Etablierte Denkmuster überwinden 

“Wir müssen uns überlegen, wie wir den Diskurs dazu aufsetzen”, so Angelika Schmidt: “Wichtig ist, dass wir anfangen und dabei nicht in schwarz-weiße Denkmuster verfallen.” Dazu zähle auch die Aufgeschlossenheit, einander zuzuhören, etwa bei der Diskussion um die Vier-Tage-Woche bei vollem Lohnausgleich.   

“Wenn wir eine Gesellschaft mit guter Arbeit wollen, produktiv, aber gesund, dann müssen wir soziale Sicherungssysteme auf ein neues Fundament stellen”, sagt Barbara Prainsack, die die Aufwertung von der – häufig durch Frauen ausgeübten – Care-Arbeit sowie das bedingungslose Grundeinkommen als zentrale Themen in ihrem aktuellen Buch behandelt und als Instrumente, um Arbeit gerechter zu gestalten (“Wofür wir arbeiten”, Brandstätter Verlag, 2023). 

Neben der Arbeitsmarktpolitik sind es auch die Unternehmen selbst, die gefordert sind.
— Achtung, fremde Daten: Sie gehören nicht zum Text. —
import Literature.Topology.FourManifolds.CappedBallLid
import Literature.Topology.FourManifolds.FillLemma
import HarnessLib

/-!
# Data of the capped-ball step: cutoffs, the fill weight, the filled defining function, the
# sub-sphere function and its domain

Topic `Literature/Topology/FourManifolds`; fact seat of Alexander's theorem
(`provefact-Literature.Topology.FourManifolds.SphereEmbedding.schoenflies_exists_ball`, Schultens
(2014), Thm. 3.2.5).  **Everything in this file is proved.  It introduces explicit auxiliary
functions and sets (`def`s with closed-form bodies) and no named fact.**

In the inductive step of the printed proof (Schultens (2014), PDF p. 45) the sphere `S` is cut
along an innermost level circle and one of the two piecewise smooth spheres `D ∪ Dᵢ` is smoothed,
recognised as bounding a ball, and absorbed.  The fact seat realises this with explicit functions
in normalised coordinates of `ℝ³` (height `x₂`, the circle the unit circle at height `0`, the
solid `A = {F ≤ 0}` with `F = ρ² - 1` near the vertical unit cylinder), continuing
`CappedBallLid.lean` (the lid function `G`).  This file fixes the remaining data, all as
closed-form definitions with parameters (`P` an admissible smooth positive part, `s` the scale,
`δ` the rounding width, `M` the push height, `E₁` the non-absorbed disc, `η` the box height):

* §1 cutoffs `latCutoff`, `vertCutoff`, `pushCutoff` (`ψ`: `0` on the box
  `BX = {ρ² ≤ (1+2s)², -5s ≤ x₂ ≤ 2s}`, `1` off `BX' = {ρ² < (1+3s)², -6s < x₂ < 3s}`, horizontal
  gradient a nonnegative multiple of the horizontal position), `collarCutoff` (`χ_c`),
  `loCutoff`, `hiCutoff`, `latBlend`, `blendWeight` (`β`: `1` on the lid zone `LZ`, `0` off `LZ'`);
* §2 the **fill weight** `fillWeight = 1 + G + 2δ(1 - χ_c(x₂)) + M ψ`, the **filled defining
  function** `fillFun = F ⊓_δ (w - 1)` (the smooth minimum of `FillLemma.lean`: the solid with
  the rim collar of the lid added — the term `2δ(1 - χ_c)` keeps it equal to `F` below the rim,
  where `G = F`), the **sub-sphere function** `subFun = β G + (1 - β) F₂` and its **domain**
  `subDomain E₁ s η = (plugOne ∪ plugTwo)ᶜ` (the sub-sphere of the step is
  `{x ∈ subDomain | subFun x = 0}`);
  also the closed box `closedBox`, the set `subSphere` itself, its pieces `lidPiece`,
  `lowPiece`, and the `Prop`-valued hypothesis bundles `Admissible P` (admissible positive
  parts, inhabited: `Admissible.exists`), `StepNF F E₁ E₂ w₀ η₀ ε₀` (normal-form data of the
  step: `F` smooth, `{F ≤ ε₀}` compact, regular zero set `E₁ ∪ E₂`, `F = ρ² - 1` on the box,
  `E₁`/`E₂` above/below height `0` in the box) and `StepScale s δ w₀ η₀` (the scales);
* §3–§7 the values of the cutoffs and of these functions in the various zones, their smoothness,
  the horizontal derivative of the fill weight
  (`fderiv_fillWeight_apply_of_coord_two_eq_zero`: a positive multiple of the horizontal
  position), and that the domain is open.

## References

* J. Schultens, *Introduction to 3-Manifolds*, GSM 151 (2014), proof of Thm. 3.2.5 (PDF
  p. 45). [Schultens2014]
-/

open scoped RealInnerProductSpace Topology ContDiff
open Set Filter Metric Function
Sie können vor allem viel schneller agieren, meint Wirtschaftsprofessorin Schmidt. Schon die Tatsache, dass die Erwerbstätigen vor dem Hintergrund des Arbeitskräftemangels zunehmende Freiheiten bei der Wahl der Jobs haben und damit das lange geltende Prinzip von Angebot und Nachfrage ausgehebelt wird, sollte zum Handeln inspirieren. Es sind heute vor allem die Unternehmen gefragt, mit möglichst attraktiven Angeboten, um Arbeitskräfte zu ringen. Das Kräftefeld hat sich umgekehrt.